▶ **Exercise goal**
When you reach the records below, output each one exactly.

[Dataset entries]

+ + +

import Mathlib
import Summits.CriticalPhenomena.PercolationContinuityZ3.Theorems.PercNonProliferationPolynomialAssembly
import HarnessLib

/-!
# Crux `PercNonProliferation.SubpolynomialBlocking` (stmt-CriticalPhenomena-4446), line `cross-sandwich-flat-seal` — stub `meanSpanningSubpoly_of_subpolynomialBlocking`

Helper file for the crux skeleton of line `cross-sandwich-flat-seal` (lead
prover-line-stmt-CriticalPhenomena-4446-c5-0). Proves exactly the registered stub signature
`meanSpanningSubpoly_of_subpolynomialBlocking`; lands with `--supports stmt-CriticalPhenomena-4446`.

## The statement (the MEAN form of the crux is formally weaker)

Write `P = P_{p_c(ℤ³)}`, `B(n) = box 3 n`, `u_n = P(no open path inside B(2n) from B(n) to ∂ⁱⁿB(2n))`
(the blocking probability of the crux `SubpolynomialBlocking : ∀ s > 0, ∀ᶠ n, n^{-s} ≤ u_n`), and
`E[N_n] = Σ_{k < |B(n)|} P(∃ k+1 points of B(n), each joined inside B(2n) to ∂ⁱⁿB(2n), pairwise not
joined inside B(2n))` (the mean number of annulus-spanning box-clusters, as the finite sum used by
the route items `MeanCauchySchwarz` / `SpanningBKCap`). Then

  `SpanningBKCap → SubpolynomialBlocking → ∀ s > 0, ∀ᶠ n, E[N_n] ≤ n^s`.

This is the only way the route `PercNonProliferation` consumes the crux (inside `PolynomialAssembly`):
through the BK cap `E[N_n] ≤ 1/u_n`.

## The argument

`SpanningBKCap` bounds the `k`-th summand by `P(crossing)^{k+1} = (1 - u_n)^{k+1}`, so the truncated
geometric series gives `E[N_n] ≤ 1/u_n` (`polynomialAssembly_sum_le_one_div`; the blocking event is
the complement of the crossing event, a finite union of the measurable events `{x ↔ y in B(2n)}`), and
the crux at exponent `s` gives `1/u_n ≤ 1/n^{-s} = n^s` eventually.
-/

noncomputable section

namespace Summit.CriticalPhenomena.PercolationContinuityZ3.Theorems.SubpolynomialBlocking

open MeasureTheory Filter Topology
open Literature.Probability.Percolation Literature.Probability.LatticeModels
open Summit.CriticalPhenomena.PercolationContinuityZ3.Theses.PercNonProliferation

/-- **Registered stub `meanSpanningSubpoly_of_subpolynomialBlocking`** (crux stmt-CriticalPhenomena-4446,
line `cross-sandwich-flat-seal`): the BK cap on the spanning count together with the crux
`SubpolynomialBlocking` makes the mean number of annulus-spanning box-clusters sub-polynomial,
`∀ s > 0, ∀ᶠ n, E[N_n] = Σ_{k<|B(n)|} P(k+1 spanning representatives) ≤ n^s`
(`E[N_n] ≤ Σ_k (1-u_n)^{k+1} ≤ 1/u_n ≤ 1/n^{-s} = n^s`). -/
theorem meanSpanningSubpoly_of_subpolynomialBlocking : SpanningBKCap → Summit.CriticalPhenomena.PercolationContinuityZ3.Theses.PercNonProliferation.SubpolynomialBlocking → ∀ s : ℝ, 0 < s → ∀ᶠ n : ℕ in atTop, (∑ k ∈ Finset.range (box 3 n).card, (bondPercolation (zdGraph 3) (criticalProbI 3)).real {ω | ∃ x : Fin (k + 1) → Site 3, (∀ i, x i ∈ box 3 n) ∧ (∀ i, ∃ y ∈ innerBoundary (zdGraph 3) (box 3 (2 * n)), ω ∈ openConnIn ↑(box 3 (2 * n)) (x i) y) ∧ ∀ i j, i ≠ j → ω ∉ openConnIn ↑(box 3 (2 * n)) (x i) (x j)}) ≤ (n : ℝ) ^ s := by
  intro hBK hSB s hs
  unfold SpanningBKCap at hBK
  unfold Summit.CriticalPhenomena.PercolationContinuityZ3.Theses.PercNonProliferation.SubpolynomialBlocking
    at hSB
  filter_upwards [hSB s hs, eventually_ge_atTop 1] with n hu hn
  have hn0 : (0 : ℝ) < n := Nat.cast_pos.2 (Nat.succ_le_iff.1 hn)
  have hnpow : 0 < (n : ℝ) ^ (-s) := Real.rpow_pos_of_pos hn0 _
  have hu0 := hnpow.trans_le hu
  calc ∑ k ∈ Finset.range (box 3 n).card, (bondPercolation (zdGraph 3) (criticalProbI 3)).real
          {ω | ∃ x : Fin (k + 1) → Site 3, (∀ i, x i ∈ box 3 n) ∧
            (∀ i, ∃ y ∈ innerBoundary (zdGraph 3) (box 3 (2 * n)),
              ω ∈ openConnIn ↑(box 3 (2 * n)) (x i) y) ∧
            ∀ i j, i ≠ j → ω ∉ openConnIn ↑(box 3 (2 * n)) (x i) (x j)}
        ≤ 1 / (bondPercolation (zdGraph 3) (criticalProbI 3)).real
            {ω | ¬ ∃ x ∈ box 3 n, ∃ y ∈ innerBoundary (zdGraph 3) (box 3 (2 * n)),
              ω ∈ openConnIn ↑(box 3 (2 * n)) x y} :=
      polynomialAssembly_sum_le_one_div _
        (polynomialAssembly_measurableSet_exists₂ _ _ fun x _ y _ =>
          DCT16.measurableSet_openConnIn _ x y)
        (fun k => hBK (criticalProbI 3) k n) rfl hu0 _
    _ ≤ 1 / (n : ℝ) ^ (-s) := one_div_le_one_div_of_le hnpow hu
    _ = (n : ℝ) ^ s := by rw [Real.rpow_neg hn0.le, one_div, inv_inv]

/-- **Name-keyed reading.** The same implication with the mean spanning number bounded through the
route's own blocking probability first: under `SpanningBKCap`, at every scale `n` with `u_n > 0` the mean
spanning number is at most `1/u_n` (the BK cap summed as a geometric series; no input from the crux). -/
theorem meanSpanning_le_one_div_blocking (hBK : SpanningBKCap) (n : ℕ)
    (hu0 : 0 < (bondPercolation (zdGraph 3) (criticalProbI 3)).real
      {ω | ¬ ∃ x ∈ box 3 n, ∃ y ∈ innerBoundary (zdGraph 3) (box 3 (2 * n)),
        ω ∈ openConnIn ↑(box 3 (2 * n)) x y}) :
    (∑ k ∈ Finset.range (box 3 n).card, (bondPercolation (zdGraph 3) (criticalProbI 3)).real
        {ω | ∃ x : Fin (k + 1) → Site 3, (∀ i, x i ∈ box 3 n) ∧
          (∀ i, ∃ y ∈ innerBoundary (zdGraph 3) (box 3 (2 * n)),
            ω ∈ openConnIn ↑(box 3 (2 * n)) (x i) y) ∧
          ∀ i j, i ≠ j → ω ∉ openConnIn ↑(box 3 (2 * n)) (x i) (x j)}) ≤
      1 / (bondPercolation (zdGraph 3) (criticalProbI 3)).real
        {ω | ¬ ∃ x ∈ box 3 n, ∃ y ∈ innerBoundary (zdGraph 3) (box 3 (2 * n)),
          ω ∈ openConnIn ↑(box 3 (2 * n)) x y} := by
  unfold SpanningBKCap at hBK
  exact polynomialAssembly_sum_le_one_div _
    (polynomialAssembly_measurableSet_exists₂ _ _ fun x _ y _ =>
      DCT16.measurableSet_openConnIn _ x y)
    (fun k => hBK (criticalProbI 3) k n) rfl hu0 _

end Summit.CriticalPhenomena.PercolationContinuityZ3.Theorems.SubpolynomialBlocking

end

+ + +

▶ **Expected answer**
import Mathlib
import Summits.CriticalPhenomena.PercolationContinuityZ3.Theorems.PercNonProliferationPolynomialAssembly
import HarnessLib

/-!
# Crux `PercNonProliferation.SubpolynomialBlocking` (stmt-CriticalPhenomena-4446), line `cross-sandwich-flat-seal` — stub `meanSpanningSubpoly_of_subpolynomialBlocking`

Helper file for the crux skeleton of line `cross-sandwich-flat-seal` (lead
prover-line-stmt-CriticalPhenomena-4446-c5-0). Proves exactly the registered stub signature
`meanSpanningSubpoly_of_subpolynomialBlocking`; lands with `--supports stmt-CriticalPhenomena-4446`.

## The statement (the MEAN form of the crux is formally weaker)

Write `P = P_{p_c(ℤ³)}`, `B(n) = box 3 n`, `u_n = P(no open path inside B(2n) from B(n) to ∂ⁱⁿB(2n))`
(the blocking probability of the crux `SubpolynomialBlocking : ∀ s > 0, ∀ᶠ n, n^{-s} ≤ u_n`), and
`E[N_n] = Σ_{k < |B(n)|} P(∃ k+1 points of B(n), each joined inside B(2n) to ∂ⁱⁿB(2n), pairwise not
joined inside B(2n))` (the mean number of annulus-spanning box-clusters, as the finite sum used by
the route items `MeanCauchySchwarz` / `SpanningBKCap`). Then

  `SpanningBKCap → SubpolynomialBlocking → ∀ s > 0, ∀ᶠ n, E[N_n] ≤ n^s`.

This is the only way the route `PercNonProliferation` consumes the crux (inside `PolynomialAssembly`):
through the BK cap `E[N_n] ≤ 1/u_n`.

## The argument

`SpanningBKCap` bounds the `k`-th summand by `P(crossing)^{k+1} = (1 - u_n)^{k+1}`, so the truncated
geometric series gives `E[N_n] ≤ 1/u_n` (`polynomialAssembly_sum_le_one_div`; the blocking event is
the complement of the crossing event, a finite union of the measurable events `{x ↔ y in B(2n)}`), and
the crux at exponent `s` gives `1/u_n ≤ 1/n^{-s} = n^s` eventually.
-/

noncomputable section

namespace Summit.CriticalPhenomena.PercolationContinuityZ3.Theorems.SubpolynomialBlocking

open MeasureTheory Filter Topology
open Literature.Probability.Percolation Literature.Probability.LatticeModels
open Summit.CriticalPhenomena.PercolationContinuityZ3.Theses.PercNonProliferation

/-- **Registered stub `meanSpanningSubpoly_of_subpolynomialBlocking`** (crux stmt-CriticalPhenomena-4446,
line `cross-sandwich-flat-seal`): the BK cap on the spanning count together with the crux
`SubpolynomialBlocking` makes the mean number of annulus-spanning box-clusters sub-polynomial,
`∀ s > 0, ∀ᶠ n, E[N_n] = Σ_{k<|B(n)|} P(k+1 spanning representatives) ≤ n^s`
(`E[N_n] ≤ Σ_k (1-u_n)^{k+1} ≤ 1/u_n ≤ 1/n^{-s} = n^s`). -/
theorem meanSpanningSubpoly_of_subpolynomialBlocking : SpanningBKCap → Summit.CriticalPhenomena.PercolationContinuityZ3.Theses.PercNonProliferation.SubpolynomialBlocking → ∀ s : ℝ, 0 < s → ∀ᶠ n : ℕ in atTop, (∑ k ∈ Finset.range (box 3 n).card, (bondPercolation (zdGraph 3) (criticalProbI 3)).real {ω | ∃ x : Fin (k + 1) → Site 3, (∀ i, x i ∈ box 3 n) ∧ (∀ i, ∃ y ∈ innerBoundary (zdGraph 3) (box 3 (2 * n)), ω ∈ openConnIn ↑(box 3 (2 * n)) (x i) y) ∧ ∀ i j, i ≠ j → ω ∉ openConnIn ↑(box 3 (2 * n)) (x i) (x j)}) ≤ (n : ℝ) ^ s := by
  intro hBK hSB s hs
  unfold SpanningBKCap at hBK
  unfold Summit.CriticalPhenomena.PercolationContinuityZ3.Theses.PercNonProliferation.SubpolynomialBlocking
    at hSB
  filter_upwards [hSB s hs, eventually_ge_atTop 1] with n hu hn
  have hn0 : (0 : ℝ) < n := Nat.cast_pos.2 (Nat.succ_le_iff.1 hn)
  have hnpow : 0 < (n : ℝ) ^ (-s) := Real.rpow_pos_of_pos hn0 _
  have hu0 := hnpow.trans_le hu
  calc ∑ k ∈ Finset.range (box 3 n).card, (bondPercolation (zdGraph 3) (criticalProbI 3)).real
          {ω | ∃ x : Fin (k + 1) → Site 3, (∀ i, x i ∈ box 3 n) ∧
            (∀ i, ∃ y ∈ innerBoundary (zdGraph 3) (box 3 (2 * n)),
              ω ∈ openConnIn ↑(box 3 (2 * n)) (x i) y) ∧
            ∀ i j, i ≠ j → ω ∉ openConnIn ↑(box 3 (2 * n)) (x i) (x j)}
        ≤ 1 / (bondPercolation (zdGraph 3) (criticalProbI 3)).real
            {ω | ¬ ∃ x ∈ box 3 n, ∃ y ∈ innerBoundary (zdGraph 3) (box 3 (2 * n)),
              ω ∈ openConnIn ↑(box 3 (2 * n)) x y} :=
      polynomialAssembly_sum_le_one_div _
        (polynomialAssembly_measurableSet_exists₂ _ _ fun x _ y _ =>
          DCT16.measurableSet_openConnIn _ x y)
        (fun k => hBK (criticalProbI 3) k n) rfl hu0 _
    _ ≤ 1 / (n : ℝ) ^ (-s) := one_div_le_one_div_of_le hnpow hu
    _ = (n : ℝ) ^ s := by rw [Real.rpow_neg hn0.le, one_div, inv_inv]

/-- **Name-keyed reading.** The same implication with the mean spanning number bounded through the
route's own blocking probability first: under `SpanningBKCap`, at every scale `n` with `u_n > 0` the mean
spanning number is at most `1/u_n` (the BK cap summed as a geometric series; no input from the crux). -/
theorem meanSpanning_le_one_div_blocking (hBK : SpanningBKCap) (n : ℕ)
    (hu0 : 0 < (bondPercolation (zdGraph 3) (criticalProbI 3)).real
      {ω | ¬ ∃ x ∈ box 3 n, ∃ y ∈ innerBoundary (zdGraph 3) (box 3 (2 * n)),
        ω ∈ openConnIn ↑(box 3 (2 * n)) x y}) :
    (∑ k ∈ Finset.range (box 3 n).card, (bondPercolation (zdGraph 3) (criticalProbI 3)).real
        {ω | ∃ x : Fin (k + 1) → Site 3, (∀ i, x i ∈ box 3 n) ∧
          (∀ i, ∃ y ∈ innerBoundary (zdGraph 3) (box 3 (2 * n)),
            ω ∈ openConnIn ↑(box 3 (2 * n)) (x i) y) ∧
          ∀ i j, i ≠ j → ω ∉ openConnIn ↑(box 3 (2 * n)) (x i) (x j)}) ≤
      1 / (bondPercolation (zdGraph 3) (criticalProbI 3)).real
        {ω | ¬ ∃ x ∈ box 3 n, ∃ y ∈ innerBoundary (zdGraph 3) (box 3 (2 * n)),
          ω ∈ openConnIn ↑(box 3 (2 * n)) x y} := by
  unfold SpanningBKCap at hBK
  exact polynomialAssembly_sum_le_one_div _
    (polynomialAssembly_measurableSet_exists₂ _ _ fun x _ y _ =>
      DCT16.measurableSet_openConnIn _ x y)
    (fun k => hBK (criticalProbI 3) k n) rfl hu0 _

end Summit.CriticalPhenomena.PercolationContinuityZ3.Theorems.SubpolynomialBlocking

end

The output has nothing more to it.